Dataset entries
━━━━━━━━

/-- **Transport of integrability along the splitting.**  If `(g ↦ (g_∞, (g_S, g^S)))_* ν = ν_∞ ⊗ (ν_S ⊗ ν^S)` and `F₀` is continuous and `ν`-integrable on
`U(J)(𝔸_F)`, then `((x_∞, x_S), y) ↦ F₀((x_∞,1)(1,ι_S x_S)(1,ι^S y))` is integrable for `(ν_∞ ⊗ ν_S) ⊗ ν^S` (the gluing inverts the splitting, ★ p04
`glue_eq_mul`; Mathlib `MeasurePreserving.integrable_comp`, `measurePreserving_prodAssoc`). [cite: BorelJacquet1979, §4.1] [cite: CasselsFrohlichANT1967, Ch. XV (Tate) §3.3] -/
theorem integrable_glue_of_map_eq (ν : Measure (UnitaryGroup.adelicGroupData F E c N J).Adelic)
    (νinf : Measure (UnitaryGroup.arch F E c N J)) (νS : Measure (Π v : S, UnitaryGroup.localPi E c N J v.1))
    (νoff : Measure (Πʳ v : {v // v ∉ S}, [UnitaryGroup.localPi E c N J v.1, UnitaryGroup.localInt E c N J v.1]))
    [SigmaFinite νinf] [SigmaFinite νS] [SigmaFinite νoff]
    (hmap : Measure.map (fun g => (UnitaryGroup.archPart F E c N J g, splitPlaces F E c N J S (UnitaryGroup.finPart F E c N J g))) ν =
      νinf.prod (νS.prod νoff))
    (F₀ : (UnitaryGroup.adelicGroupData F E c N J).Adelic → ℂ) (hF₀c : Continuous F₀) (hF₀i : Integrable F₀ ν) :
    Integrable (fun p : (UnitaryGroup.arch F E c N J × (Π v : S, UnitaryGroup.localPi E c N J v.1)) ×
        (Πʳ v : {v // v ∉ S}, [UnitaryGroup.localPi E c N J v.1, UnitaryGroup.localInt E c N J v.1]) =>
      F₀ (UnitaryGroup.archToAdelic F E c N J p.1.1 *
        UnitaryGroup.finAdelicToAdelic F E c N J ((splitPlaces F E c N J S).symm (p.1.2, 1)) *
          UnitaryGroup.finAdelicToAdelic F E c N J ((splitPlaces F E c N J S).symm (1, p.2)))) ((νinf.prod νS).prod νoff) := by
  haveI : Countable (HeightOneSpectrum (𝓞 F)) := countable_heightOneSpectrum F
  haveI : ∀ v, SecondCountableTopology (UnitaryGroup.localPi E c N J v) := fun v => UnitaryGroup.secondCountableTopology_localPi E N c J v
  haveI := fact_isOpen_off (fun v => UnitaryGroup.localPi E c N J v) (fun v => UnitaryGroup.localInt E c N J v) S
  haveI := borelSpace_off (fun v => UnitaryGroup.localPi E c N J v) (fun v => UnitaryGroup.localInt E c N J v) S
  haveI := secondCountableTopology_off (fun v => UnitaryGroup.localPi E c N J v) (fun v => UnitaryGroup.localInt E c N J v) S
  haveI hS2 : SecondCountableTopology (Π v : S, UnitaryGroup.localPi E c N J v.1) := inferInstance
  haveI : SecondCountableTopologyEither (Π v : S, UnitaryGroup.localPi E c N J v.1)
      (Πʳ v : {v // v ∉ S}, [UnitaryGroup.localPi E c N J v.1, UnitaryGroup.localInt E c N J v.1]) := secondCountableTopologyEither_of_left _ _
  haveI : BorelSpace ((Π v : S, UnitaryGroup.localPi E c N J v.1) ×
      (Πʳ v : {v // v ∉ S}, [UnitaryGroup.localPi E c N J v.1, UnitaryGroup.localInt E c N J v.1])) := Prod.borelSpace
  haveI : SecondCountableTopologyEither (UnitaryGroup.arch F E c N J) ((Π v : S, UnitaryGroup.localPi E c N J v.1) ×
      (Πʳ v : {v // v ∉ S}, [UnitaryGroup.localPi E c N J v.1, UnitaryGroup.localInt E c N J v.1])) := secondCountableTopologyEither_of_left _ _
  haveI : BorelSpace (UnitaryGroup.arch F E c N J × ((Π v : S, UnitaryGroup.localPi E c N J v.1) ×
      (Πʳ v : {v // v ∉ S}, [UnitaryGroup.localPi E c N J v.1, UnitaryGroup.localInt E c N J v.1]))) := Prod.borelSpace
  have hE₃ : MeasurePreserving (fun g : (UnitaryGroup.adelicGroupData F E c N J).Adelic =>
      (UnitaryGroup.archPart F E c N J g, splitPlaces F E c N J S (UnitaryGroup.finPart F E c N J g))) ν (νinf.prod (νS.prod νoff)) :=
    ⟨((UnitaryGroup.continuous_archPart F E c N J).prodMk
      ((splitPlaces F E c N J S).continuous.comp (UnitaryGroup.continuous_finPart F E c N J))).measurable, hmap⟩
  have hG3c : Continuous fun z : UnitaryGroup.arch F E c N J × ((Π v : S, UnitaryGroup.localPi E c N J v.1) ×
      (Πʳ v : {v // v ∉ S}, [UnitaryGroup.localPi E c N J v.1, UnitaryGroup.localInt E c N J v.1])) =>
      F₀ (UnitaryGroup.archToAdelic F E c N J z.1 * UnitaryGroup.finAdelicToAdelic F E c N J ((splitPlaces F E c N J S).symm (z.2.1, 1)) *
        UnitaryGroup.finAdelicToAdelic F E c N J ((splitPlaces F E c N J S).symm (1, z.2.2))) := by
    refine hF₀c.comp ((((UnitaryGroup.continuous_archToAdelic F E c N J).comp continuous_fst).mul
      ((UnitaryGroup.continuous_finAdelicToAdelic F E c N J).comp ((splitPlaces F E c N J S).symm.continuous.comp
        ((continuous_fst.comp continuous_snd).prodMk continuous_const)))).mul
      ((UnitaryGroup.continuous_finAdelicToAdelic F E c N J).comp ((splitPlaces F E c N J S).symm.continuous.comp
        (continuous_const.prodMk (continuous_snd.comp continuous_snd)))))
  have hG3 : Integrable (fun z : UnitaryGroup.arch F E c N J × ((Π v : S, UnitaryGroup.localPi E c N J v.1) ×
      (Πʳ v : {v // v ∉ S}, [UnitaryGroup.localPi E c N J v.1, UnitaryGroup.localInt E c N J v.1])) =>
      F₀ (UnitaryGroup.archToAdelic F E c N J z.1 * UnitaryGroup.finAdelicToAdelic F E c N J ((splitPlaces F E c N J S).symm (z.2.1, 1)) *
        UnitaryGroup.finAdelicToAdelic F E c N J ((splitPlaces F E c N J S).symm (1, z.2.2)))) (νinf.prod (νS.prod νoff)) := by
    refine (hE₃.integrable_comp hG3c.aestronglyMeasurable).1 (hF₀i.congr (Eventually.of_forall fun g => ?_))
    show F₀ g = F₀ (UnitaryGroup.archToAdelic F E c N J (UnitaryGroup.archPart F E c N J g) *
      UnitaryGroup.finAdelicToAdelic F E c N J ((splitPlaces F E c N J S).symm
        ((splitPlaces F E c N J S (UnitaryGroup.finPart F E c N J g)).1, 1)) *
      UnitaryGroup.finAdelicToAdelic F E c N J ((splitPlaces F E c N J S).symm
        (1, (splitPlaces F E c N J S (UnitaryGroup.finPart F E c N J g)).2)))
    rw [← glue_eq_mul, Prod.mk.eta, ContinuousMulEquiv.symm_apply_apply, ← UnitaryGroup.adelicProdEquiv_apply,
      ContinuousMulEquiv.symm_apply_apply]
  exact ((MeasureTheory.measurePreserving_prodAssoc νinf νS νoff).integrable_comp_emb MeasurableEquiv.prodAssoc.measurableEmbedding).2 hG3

━━━━━━━━

WORK TO COMPLETE =
Would you repeat each of the lines above exactly?

REPLY =
/-- **Transport of integrability along the splitting.**  If `(g ↦ (g_∞, (g_S, g^S)))_* ν = ν_∞ ⊗ (ν_S ⊗ ν^S)` and `F₀` is continuous and `ν`-integrable on
`U(J)(𝔸_F)`, then `((x_∞, x_S), y) ↦ F₀((x_∞,1)(1,ι_S x_S)(1,ι^S y))` is integrable for `(ν_∞ ⊗ ν_S) ⊗ ν^S` (the gluing inverts the splitting, ★ p04
`glue_eq_mul`; Mathlib `MeasurePreserving.integrable_comp`, `measurePreserving_prodAssoc`). [cite: BorelJacquet1979, §4.1] [cite: CasselsFrohlichANT1967, Ch. XV (Tate) §3.3] -/
theorem integrable_glue_of_map_eq (ν : Measure (UnitaryGroup.adelicGroupData F E c N J).Adelic)
    (νinf : Measure (UnitaryGroup.arch F E c N J)) (νS : Measure (Π v : S, UnitaryGroup.localPi E c N J v.1))
    (νoff : Measure (Πʳ v : {v // v ∉ S}, [UnitaryGroup.localPi E c N J v.1, UnitaryGroup.localInt E c N J v.1]))
    [SigmaFinite νinf] [SigmaFinite νS] [SigmaFinite νoff]
    (hmap : Measure.map (fun g => (UnitaryGroup.archPart F E c N J g, splitPlaces F E c N J S (UnitaryGroup.finPart F E c N J g))) ν =
      νinf.prod (νS.prod νoff))
    (F₀ : (UnitaryGroup.adelicGroupData F E c N J).Adelic → ℂ) (hF₀c : Continuous F₀) (hF₀i : Integrable F₀ ν) :
    Integrable (fun p : (UnitaryGroup.arch F E c N J × (Π v : S, UnitaryGroup.localPi E c N J v.1)) ×
        (Πʳ v : {v // v ∉ S}, [UnitaryGroup.localPi E c N J v.1, UnitaryGroup.localInt E c N J v.1]) =>
      F₀ (UnitaryGroup.archToAdelic F E c N J p.1.1 *
        UnitaryGroup.finAdelicToAdelic F E c N J ((splitPlaces F E c N J S).symm (p.1.2, 1)) *
          UnitaryGroup.finAdelicToAdelic F E c N J ((splitPlaces F E c N J S).symm (1, p.2)))) ((νinf.prod νS).prod νoff) := by
  haveI : Countable (HeightOneSpectrum (𝓞 F)) := countable_heightOneSpectrum F
  haveI : ∀ v, SecondCountableTopology (UnitaryGroup.localPi E c N J v) := fun v => UnitaryGroup.secondCountableTopology_localPi E N c J v
  haveI := fact_isOpen_off (fun v => UnitaryGroup.localPi E c N J v) (fun v => UnitaryGroup.localInt E c N J v) S
  haveI := borelSpace_off (fun v => UnitaryGroup.localPi E c N J v) (fun v => UnitaryGroup.localInt E c N J v) S
  haveI := secondCountableTopology_off (fun v => UnitaryGroup.localPi E c N J v) (fun v => UnitaryGroup.localInt E c N J v) S
  haveI hS2 : SecondCountableTopology (Π v : S, UnitaryGroup.localPi E c N J v.1) := inferInstance
  haveI : SecondCountableTopologyEither (Π v : S, UnitaryGroup.localPi E c N J v.1)
      (Πʳ v : {v // v ∉ S}, [UnitaryGroup.localPi E c N J v.1, UnitaryGroup.localInt E c N J v.1]) := secondCountableTopologyEither_of_left _ _
  haveI : BorelSpace ((Π v : S, UnitaryGroup.localPi E c N J v.1) ×
      (Πʳ v : {v // v ∉ S}, [UnitaryGroup.localPi E c N J v.1, UnitaryGroup.localInt E c N J v.1])) := Prod.borelSpace
  haveI : SecondCountableTopologyEither (UnitaryGroup.arch F E c N J) ((Π v : S, UnitaryGroup.localPi E c N J v.1) ×
      (Πʳ v : {v // v ∉ S}, [UnitaryGroup.localPi E c N J v.1, UnitaryGroup.localInt E c N J v.1])) := secondCountableTopologyEither_of_left _ _
  haveI : BorelSpace (UnitaryGroup.arch F E c N J × ((Π v : S, UnitaryGroup.localPi E c N J v.1) ×
      (Πʳ v : {v // v ∉ S}, [UnitaryGroup.localPi E c N J v.1, UnitaryGroup.localInt E c N J v.1]))) := Prod.borelSpace
  have hE₃ : MeasurePreserving (fun g : (UnitaryGroup.adelicGroupData F E c N J).Adelic =>
      (UnitaryGroup.archPart F E c N J g, splitPlaces F E c N J S (UnitaryGroup.finPart F E c N J g))) ν (νinf.prod (νS.prod νoff)) :=
    ⟨((UnitaryGroup.continuous_archPart F E c N J).prodMk
      ((splitPlaces F E c N J S).continuous.comp (UnitaryGroup.continuous_finPart F E c N J))).measurable, hmap⟩
  have hG3c : Continuous fun z : UnitaryGroup.arch F E c N J × ((Π v : S, UnitaryGroup.localPi E c N J v.1) ×
      (Πʳ v : {v // v ∉ S}, [UnitaryGroup.localPi E c N J v.1, UnitaryGroup.localInt E c N J v.1])) =>
      F₀ (UnitaryGroup.archToAdelic F E c N J z.1 * UnitaryGroup.finAdelicToAdelic F E c N J ((splitPlaces F E c N J S).symm (z.2.1, 1)) *
        UnitaryGroup.finAdelicToAdelic F E c N J ((splitPlaces F E c N J S).symm (1, z.2.2))) := by
    refine hF₀c.comp ((((UnitaryGroup.continuous_archToAdelic F E c N J).comp continuous_fst).mul
      ((UnitaryGroup.continuous_finAdelicToAdelic F E c N J).comp ((splitPlaces F E c N J S).symm.continuous.comp
        ((continuous_fst.comp continuous_snd).prodMk continuous_const)))).mul
      ((UnitaryGroup.continuous_finAdelicToAdelic F E c N J).comp ((splitPlaces F E c N J S).symm.continuous.comp
        (continuous_const.prodMk (continuous_snd.comp continuous_snd)))))
  have hG3 : Integrable (fun z : UnitaryGroup.arch F E c N J × ((Π v : S, UnitaryGroup.localPi E c N J v.1) ×
      (Πʳ v : {v // v ∉ S}, [UnitaryGroup.localPi E c N J v.1, UnitaryGroup.localInt E c N J v.1])) =>
      F₀ (UnitaryGroup.archToAdelic F E c N J z.1 * UnitaryGroup.finAdelicToAdelic F E c N J ((splitPlaces F E c N J S).symm (z.2.1, 1)) *
        UnitaryGroup.finAdelicToAdelic F E c N J ((splitPlaces F E c N J S).symm (1, z.2.2)))) (νinf.prod (νS.prod νoff)) := by
    refine (hE₃.integrable_comp hG3c.aestronglyMeasurable).1 (hF₀i.congr (Eventually.of_forall fun g => ?_))
    show F₀ g = F₀ (UnitaryGroup.archToAdelic F E c N J (UnitaryGroup.archPart F E c N J g) *
      UnitaryGroup.finAdelicToAdelic F E c N J ((splitPlaces F E c N J S).symm
        ((splitPlaces F E c N J S (UnitaryGroup.finPart F E c N J g)).1, 1)) *
      UnitaryGroup.finAdelicToAdelic F E c N J ((splitPlaces F E c N J S).symm
        (1, (splitPlaces F E c N J S (UnitaryGroup.finPart F E c N J g)).2)))
    rw [← glue_eq_mul, Prod.mk.eta, ContinuousMulEquiv.symm_apply_apply, ← UnitaryGroup.adelicProdEquiv_apply,
      ContinuousMulEquiv.symm_apply_apply]
  exact ((MeasureTheory.measurePreserving_prodAssoc νinf νS νoff).integrable_comp_emb MeasurableEquiv.prodAssoc.measurableEmbedding).2 hG3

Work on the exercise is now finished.